It was easy to get Finn alone, actually. The Cheerios practice for three hours after school everyday, and so I got Finn to meet me in the choir room. I like the choir room. I feel like I have more power there.

Anyways, I was actually pretty nervous. I sat at the piano, played a few bars from I am not that girl from Wicked, then stood up again, and really thought about the song. It was rather fitting, in a depressing way. Finn was in love with Quinn and I was in love with Finn. I thought he liked me, at some point. But he chose her. Quinn even had the 'golden hair with a gentle curl.' Painfully true to the last detail. Was I ever going to win?

"Of course you will," I told myself, just as Finn walked in.

"What was that about?" he asked, that signature confused-yet-adorable look on his face. I just shook my head and went back to the piano. If there was one thing I knew how to do, it was sing. I was going to serenade Finn with a song. And no, I didn't realise how stupid that was until much much later.

I launched immediatly into You belong with me by Taylor Swift. Also very fitting. Music made me feel so much less alone in the world. Other people understood this high school love triangle thing I'd fallen into. Finn smiled as I sang, but I don't think he understood how much I really meant it. And I meant it with my whole heart.

"Wow, Rachel, you're really good. I never knew you could play piano," Finn said as I finished, sitting down next to me.

Nervously tucking my hair behind my ear, I answered, "Yeah, my dads got me in lessons when I was little. I'm very multi-talented." Talking about myself and my accomplishments is a guarenteed way for me to boost nervousness.

"I know that. It's what makes you awesome, Rachel." I'm not really the type of girl to blush at every compliment. It takes to much energy. But the way Finn said it, his eyes honest and open, his lips soft, curved slightly as he said it ... I was so amazed how a boy I had imagined would always be so far below me took my breath away.

"So why did you ask me here, Rach?" he asked me. God, I hated when people called me Rach. Except maybe Finn people.

Plunking out the first bar or two of People from Funny Girl, I said, "Well, I thought we could work on some songs for glee cl--"

"What if we don't? What if we just hang out? Not here. I have to pick Quinn up in a few hours, but we can drive to Taco Bell. You can tell me more about piano or something." Well, I took that offer. Pounced on it, actually. Even if we were just eating ''mexican food'' until he had to reapper for his girlfriend.

"Finn, umm, do you have a favorite show?" I could talk musical theatre with even dim-yet-cute boys like Finn.

"Well, I don't know, I like CSI." Of every boy in McKinnley, I'm here with the one who just said that? I always fall in love with dumb boys. But I still love them anyway. Finn isn't an exception. Actually, he's kind of something completely different.

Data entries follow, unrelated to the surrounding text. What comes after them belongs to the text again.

/-! ## §1 Kernel walks from generators; connected cylinders from kernel walks -/

/-- **Closure induction for walks inside a cylinder**: if every element of `T` lies in `ker φ` and is joined to `1` inside `‖φ‖_∞ ≤ d`,
so is every element of the subgroup generated by `T` (products: concatenate kernel translates; inverses: reverse and translate). [folklore] -/
theorem CylBase.exists_inBox_of_mem_closure (B : CylBase Γ S) (d : ℕ) {T : Set Γ}
    (hT : ∀ t ∈ T, B.φ t = 0 ∧ ∃ w : (mulCayley (S : Set Γ)).Walk (1 : Γ) t, B.InBox d w) {k : Γ} (hk : k ∈ Subgroup.closure T) :
    B.φ k = 0 ∧ ∃ w : (mulCayley (S : Set Γ)).Walk (1 : Γ) k, B.InBox d w := by
  have h1 : B.φ 1 = 0 := B.φ_one
  have triv : ∃ w : (mulCayley (S : Set Γ)).Walk (1 : Γ) 1, B.InBox d w :=
    ⟨Walk.nil, fun z hz => by simp at hz; subst hz; rw [h1]; exact zero_mem_box 2 _⟩
  have tr : ∀ {x u v : Γ}, B.φ x = 0 → ∀ {w : (mulCayley (S : Set Γ)).Walk u v}, B.InBox d w → B.InBox d (lmul S x w) := by
    intro x u v hx w hw z hz
    obtain ⟨z', hz', rfl⟩ := mem_support_lmul.1 hz
    rw [B.map_mul, hx, zero_add]; exact hw z' hz'
  induction hk using Subgroup.closure_induction with
  | mem x hx => exact hT x hx
  | one => exact ⟨h1, triv⟩
  | mul x y _ _ hx hy =>
      obtain ⟨hx0, wx, hwx⟩ := hx
      obtain ⟨hy0, wy, hwy⟩ := hy
      refine ⟨by rw [B.map_mul, hx0, hy0, add_zero], wx.append ((lmul S x wy).copy (mul_one x) rfl), fun z hz => ?_⟩
      rw [support_append, List.mem_append] at hz
      rcases hz with hz | hz
      · exact hwx z hz
      · have hz' : z ∈ (lmul S x wy).support := by rw [support_copy] at hz; exact List.tail_subset _ hz
        exact tr hx0 hwy z hz'
  | inv x _ hx =>
      obtain ⟨hx0, wx, hwx⟩ := hx
      have hx0' : B.φ x⁻¹ = 0 := by rw [B.φ_inv, hx0, neg_zero]
      refine ⟨hx0', (lmul S x⁻¹ wx.reverse).copy (inv_mul_cancel x) (mul_one x⁻¹), fun z hz => ?_⟩
      rw [support_copy] at hz
      exact tr hx0' (fun z hz => hwx z ((mem_support_reverse_iff wx z).1 hz)) z hz

/-- A walk of an induced subgraph of `Cay(Γ;S)` is a walk of `Cay(Γ;S)` inside the inducing set. [folklore] -/
theorem exists_walk_of_induceWalk {s : Set Γ} {u v : s} (w : ((mulCayley (S : Set Γ)).induce s).Walk u v) :
    ∃ w' : (mulCayley (S : Set Γ)).Walk u.1 v.1, ∀ z ∈ w'.support, z ∈ s := by
  induction w with
  | nil => exact ⟨Walk.nil, fun z hz => by rw [support_nil, List.mem_singleton] at hz; rw [hz]; exact Subtype.prop _⟩
  | @cons a b c h p ih =>
    obtain ⟨w', hw'⟩ := ih
    refine ⟨Walk.cons h w', fun z hz => ?_⟩
    rw [support_cons, List.mem_cons] at hz
    rcases hz with rfl | hz
    · exact a.2
    · exact hw' z hz

namespace CylData₂

variable (E : CylData₂ Γ S)

/-- A power walk whose vertices stay in a cylinder gives reachability in the cylinder graph. [folklore] -/
theorem reachable_of_powWalkE (ℓ : ℕ) {t : Γ} (hadj : ∀ g : Γ, (mulCayley (S : Set Γ)).Adj g (g * t)) (v : E.enl.V ℓ) (n : ℕ)
    (hmem : ∀ z ∈ (powWalk S hadj v.1 n).support, z ∈ E.enl.V ℓ) :
    (E.cylG ℓ).Reachable v ⟨v.1 * t ^ n, hmem _ (Walk.end_mem_support _)⟩ :=
  ⟨(powWalk S hadj v.1 n).induce _ hmem⟩

/-- Reduce the `0`-coordinate to `0` inside a cylinder (walk along the `s₀`-column). [folklore] -/
theorem reach_colE (ℓ : ℕ) (v : E.enl.V ℓ) :
    ∃ g : Γ, ∃ hg : g ∈ E.enl.V ℓ, E.φ g 0 = 0 ∧ E.φ g 1 = E.φ v.1 1 ∧ (E.cylG ℓ).Reachable v ⟨g, hg⟩ := by
  have hv := E.enl.memV.1 v.2; rw [abs_le, abs_le, enl_φ] at hv
  by_cases h0 : 0 ≤ E.φ v.1 0
  · obtain ⟨n, hn⟩ : ∃ n : ℕ, (n : ℤ) = E.φ v.1 0 := ⟨(E.φ v.1 0).toNat, Int.toNat_of_nonneg h0⟩
    have hc : ∀ i : ℕ, E.φ (v.1 * E.enl.s₀⁻¹ ^ i) 0 = E.φ v.1 0 - i ∧ E.φ (v.1 * E.enl.s₀⁻¹ ^ i) 1 = E.φ v.1 1 :=
      fun i => by simpa only [enl_φ] using E.enl.φ_s₀inv_pow v.1 i
    have hmem : ∀ z ∈ (powWalk S E.adjE_s₀_inv v.1 n).support, z ∈ E.enl.V ℓ := by
      intro z hz
      obtain ⟨i, hi, rfl⟩ := (mem_support_powWalk _).1 hz
      have hi' : (i : ℤ) ≤ n := by exact_mod_cast hi
      rw [E.enl.memV, enl_φ, (hc i).1, (hc i).2, abs_le, abs_le]; omega
    exact ⟨_, hmem _ (Walk.end_mem_support _), by rw [(hc n).1]; omega, (hc n).2, E.reachable_of_powWalkE ℓ _ v n hmem⟩
  · obtain ⟨n, hn⟩ : ∃ n : ℕ, (n : ℤ) = -E.φ v.1 0 := ⟨(-E.φ v.1 0).toNat, Int.toNat_of_nonneg (by omega)⟩
    have hc : ∀ i : ℕ, E.φ (v.1 * E.enl.s₀ ^ i) 0 = E.φ v.1 0 + i ∧ E.φ (v.1 * E.enl.s₀ ^ i) 1 = E.φ v.1 1 :=
      fun i => by simpa only [enl_φ] using E.enl.φ_s₀_pow v.1 i
    have hmem : ∀ z ∈ (powWalk S E.adjE_s₀ v.1 n).support, z ∈ E.enl.V ℓ := by
      intro z hz
      obtain ⟨i, hi, rfl⟩ := (mem_support_powWalk _).1 hz
      have hi' : (i : ℤ) ≤ n := by exact_mod_cast hi
      rw [E.enl.memV, enl_φ, (hc i).1, (hc i).2, abs_le, abs_le]; omega
    exact ⟨_, hmem _ (Walk.end_mem_support _), by rw [(hc n).1]; omega, (hc n).2, E.reachable_of_powWalkE ℓ _ v n hmem⟩

/-- Reduce the `1`-coordinate to `0` inside a cylinder, keeping the `0`-coordinate (walk along the `s₁`-row). [folklore] -/
theorem reach_rowE (ℓ : ℕ) (v : E.enl.V ℓ) (h0 : E.φ v.1 0 = 0) :
    ∃ k : Γ, ∃ hk : k ∈ E.enl.V ℓ, E.φ k = 0 ∧ (E.cylG ℓ).Reachable v ⟨k, hk⟩ := by
  have hv := E.enl.memV.1 v.2; rw [abs_le, abs_le, enl_φ] at hv
  have zero_of : ∀ g : Γ, E.φ g 0 = 0 → E.φ g 1 = 0 → E.φ g = 0 := fun g ha hb => by
    funext j; fin_cases j <;> assumption
  by_cases hs : 0 ≤ E.φ v.1 1
  · obtain ⟨n, hn⟩ : ∃ n : ℕ, (n : ℤ) = E.φ v.1 1 := ⟨(E.φ v.1 1).toNat, Int.toNat_of_nonneg hs⟩
    have hc : ∀ i : ℕ, E.φ (v.1 * E.enl.s₁⁻¹ ^ i) 0 = E.φ v.1 0 ∧ E.φ (v.1 * E.enl.s₁⁻¹ ^ i) 1 = E.φ v.1 1 - i :=
      fun i => by simpa only [enl_φ] using E.enl.φ_s₁inv_pow v.1 i
    have hmem : ∀ z ∈ (powWalk S E.adjE_s₁_inv v.1 n).support, z ∈ E.enl.V ℓ := by
      intro z hz
      obtain ⟨i, hi, rfl⟩ := (mem_support_powWalk _).1 hz
      have hi' : (i : ℤ) ≤ n := by exact_mod_cast hi
      rw [E.enl.memV, enl_φ, (hc i).1, (hc i).2, abs_le, abs_le]; omega
    exact ⟨_, hmem _ (Walk.end_mem_support _), zero_of _ (by rw [(hc n).1, h0]) (by rw [(hc n).2]; omega),
      E.reachable_of_powWalkE ℓ _ v n hmem⟩
  · obtain ⟨n, hn⟩ : ∃ n : ℕ, (n : ℤ) = -E.φ v.1 1 := ⟨(-E.φ v.1 1).toNat, Int.toNat_of_nonneg (by omega)⟩
    have hc : ∀ i : ℕ, E.φ (v.1 * E.enl.s₁ ^ i) 0 = E.φ v.1 0 ∧ E.φ (v.1 * E.enl.s₁ ^ i) 1 = E.φ v.1 1 + i :=
      fun i => by simpa only [enl_φ] using E.enl.φ_s₁_pow v.1 i
    have hmem : ∀ z ∈ (powWalk S E.adjE_s₁ v.1 n).support, z ∈ E.enl.V ℓ := by
      intro z hz
      obtain ⟨i, hi, rfl⟩ := (mem_support_powWalk _).1 hz
      have hi' : (i : ℤ) ≤ n := by exact_mod_cast hi
      rw [E.enl.memV, enl_φ, (hc i).1, (hc i).2, abs_le, abs_le]; omega
    exact ⟨_, hmem _ (Walk.end_mem_support _), zero_of _ (by rw [(hc n).1, h0]) (by rw [(hc n).2]; omega),
      E.reachable_of_powWalkE ℓ _ v n hmem⟩

/-- **Connected cylinders from kernel walks**: if every kernel element is joined to `1` inside `C_d`, then every `C_ℓ`, `ℓ ≥ d`, is connected
(reduce both coordinates to `0`, then use the kernel walk, which stays in `C_d ⊆ C_ℓ`). [folklore] -/
theorem cylG_connected_of_boxWalks {d : ℕ} (h : ∀ k : Γ, E.φ k = 0 → ∃ w : (mulCayley (S : Set Γ)).Walk (1 : Γ) k, E.InBox d w) {ℓ : ℕ}
    (hℓ : d ≤ ℓ) : (E.cylG ℓ).Connected := by
  have key : ∀ v : E.enl.V ℓ, (E.cylG ℓ).Reachable v ⟨1, E.one_mem_VE ℓ⟩ := by
    intro v
    obtain ⟨g, hg, hg0, -, hr⟩ := E.reach_colE ℓ v
    obtain ⟨k, hk, hk0, hr'⟩ := E.reach_rowE ℓ ⟨g, hg⟩ hg0
    obtain ⟨w, hw⟩ := h k hk0
    have hmem : ∀ z ∈ w.support, z ∈ E.enl.V ℓ := fun z hz => by
      have hz' := hw z hz
      exact box_mono 2 hℓ hz'
    have hr'' : (E.cylG ℓ).Reachable ⟨k, hk⟩ ⟨1, E.one_mem_VE ℓ⟩ := Reachable.symm ⟨w.induce _ hmem⟩
    exact (hr.trans hr').trans hr''
  haveI : Nonempty (E.enl.V ℓ) := ⟨⟨1, E.one_mem_VE ℓ⟩⟩
  exact ⟨fun u v => (key u).trans (key v).symm⟩

/-- **All cylinders of width `≥ r` of a `CylData₂` are connected** (converse of `CylBase.toCylData₂`: "kernel generated by short elements" ⟺
"some cylinder connected"). [folklore] -/
theorem cylG_connected_of_le {ℓ : ℕ} (hℓ : E.r ≤ ℓ) : (E.cylG ℓ).Connected :=
  E.cylG_connected_of_boxWalks E.exists_boxWalk hℓ

end CylData₂

end CayCyl

/-! ## §2 `CayleyNeg₂`: the `{±1}` datum with the connected-cylinder criterion -/

/-- **INPUT, `{±1}` version, connected-cylinder criterion**: additive `φ : Γ → ℤ²` of unit range on `S` with unit steps in `S`, an
`S`-preserving automorphism `ν` with `φν = −φ`, and the cylinder `C_1 = {‖φ‖_∞ ≤ 1}` of `Cay(Γ;S)` connected (the interface's own (κ) at `ℓ = 1`).
[cite: KozmaNitzan2024, §4 p. 16 (Lemma 8)] [cite: BenjaminiSchramm1996, §2; Conj. 4] -/
structure CayleyNeg₂ (Γ : Type) [Group Γ] (S : Finset Γ) where
  /-- the skeleton homomorphism `φ : Γ → ℤ²` -/
  φ : Γ → Site 2
  /-- additivity -/
  map_mul : ∀ g h : Γ, φ (g * h) = φ g + φ h
  /-- generators have sup-norm `≤ 1` -/
  lip : ∀ s ∈ S, ∀ i : Fin 2, |φ s i| ≤ 1
  /-- unit steps: some generator maps to each basis vector -/
  step : ∀ i : Fin 2, ∃ s ∈ S, φ s = Pi.single i 1
  /-- the reversing automorphism -/
  ν : Γ ≃* Γ
  /-- `ν` preserves the generating system -/
  ν_mem : ∀ s, ν s ∈ S ↔ s ∈ S
  /-- `φ ∘ ν = −φ` -/
  ν_φ : ∀ g, φ (ν g) = -φ g
  /-- the cylinder `‖φ‖_∞ ≤ 1` of `Cay(Γ;S)` is connected -/
  cyl_one : ((mulCayley (S : Set Γ)).induce {g | φ g ∈ box 2 1}).Connected

namespace CayleyNeg₂

variable {Γ : Type} [Group Γ] {S : Finset Γ} (C : CayleyNeg₂ Γ S)

/-- The base datum of a `CayleyNeg₂`. [folklore] -/
def base : CayCyl.CylBase Γ S where
  φ := C.φ
  map_mul := C.map_mul
  lip := C.lip
  s₀ := Classical.choose (C.step 0)
  s₀_mem := (Classical.choose_spec (C.step 0)).1
  φ_s₀ := (Classical.choose_spec (C.step 0)).2
  s₁ := Classical.choose (C.step 1)
  s₁_mem := (Classical.choose_spec (C.step 1)).1
  φ_s₁ := (Classical.choose_spec (C.step 1)).2

/-- `base.φ = φ`. [folklore] -/
@[simp] theorem base_φ : C.base.φ = C.φ := rfl

/-- **Every kernel element is joined to `1` inside `C_1`** (from the connectivity of `C_1`). [folklore] -/
theorem exists_boxWalk_one (k : Γ) (hk : C.φ k = 0) : ∃ w : (mulCayley (S : Set Γ)).Walk (1 : Γ) k, C.base.InBox 1 w := by
  have h1 : (1 : Γ) ∈ {g | C.φ g ∈ box 2 1} := by
    show C.φ 1 ∈ box 2 1; rw [show C.φ 1 = 0 from C.base.φ_one]; exact zero_mem_box 2 1
  have hk' : k ∈ {g | C.φ g ∈ box 2 1} := by show C.φ k ∈ box 2 1; rw [hk]; exact zero_mem_box 2 1
  obtain ⟨w⟩ := C.cyl_one.preconnected ⟨1, h1⟩ ⟨k, hk'⟩
  obtain ⟨w', hw'⟩ := CayCyl.exists_walk_of_induceWalk w
  exact ⟨w', fun z hz => hw' z hz⟩

/-- **The thick cylinder datum of a `CayleyNeg₂`** (radius `5`, by the telescoping lemma of file VIII). [folklore] -/
def cylData₂ : CayCyl.CylData₂ Γ S := C.base.toCylData₂ 1 C.exists_boxWalk_one

/-- `cylData₂.φ = φ`. [folklore] -/
@[simp] theorem cylData₂_φ : C.cylData₂.φ = C.φ := rfl

/-- `φ 1 = 0`. [folklore] -/
theorem φ_one : C.φ 1 = 0 := C.base.φ_one

/-- **The cylinders `C_ℓ`, `ℓ ≥ 1`, of a `CayleyNeg₂` are connected.** [folklore] -/
theorem cylG_connected {ℓ : ℕ} (hℓ : 1 ≤ ℓ) : (C.cylData₂.cylG ℓ).Connected :=
  C.cylData₂.cylG_connected_of_boxWalks C.exists_boxWalk_one hℓ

Because, even though I fall so hard everytime, Finn's got this potential to catch me and be so much more that I just can't let go of.

Biting into my vegetarian burrito, I told Finn, "I mean a favorite musical. Grease, or maybe Jersey Boys? Fiddler?"

"I have no clue what that means. What's your favorite?" he answered me. Which is great, because if I talk I won't think of those eyes.

"I think my all time favorite is West Side Story. But I right now I'm really into Funny Girl, Hello Dolly and the eighties make of Fame too," I said. I already had my next three answers planned out: yes, no and Cats was the weirdest thing I've seen in a very long time.

"Well, maybe you could come over to my place sometime and we could watch one of those. Hello Fame or whatever." God, that's not even subtle.

Placing my coke on the table, I asked, "Do you like me?"

"Yeah," he answered, "when you sing ... I can't describe it. Even people who don't like you can't help but shut up when you start singing." He's paving the way to my heart, complimenting me like that. Even if he doesn't know how much it means. He never seems to.

He also doesn't realise what I meant. Falling in love is so hard. Because boys - Finn - never see what's going on under it all.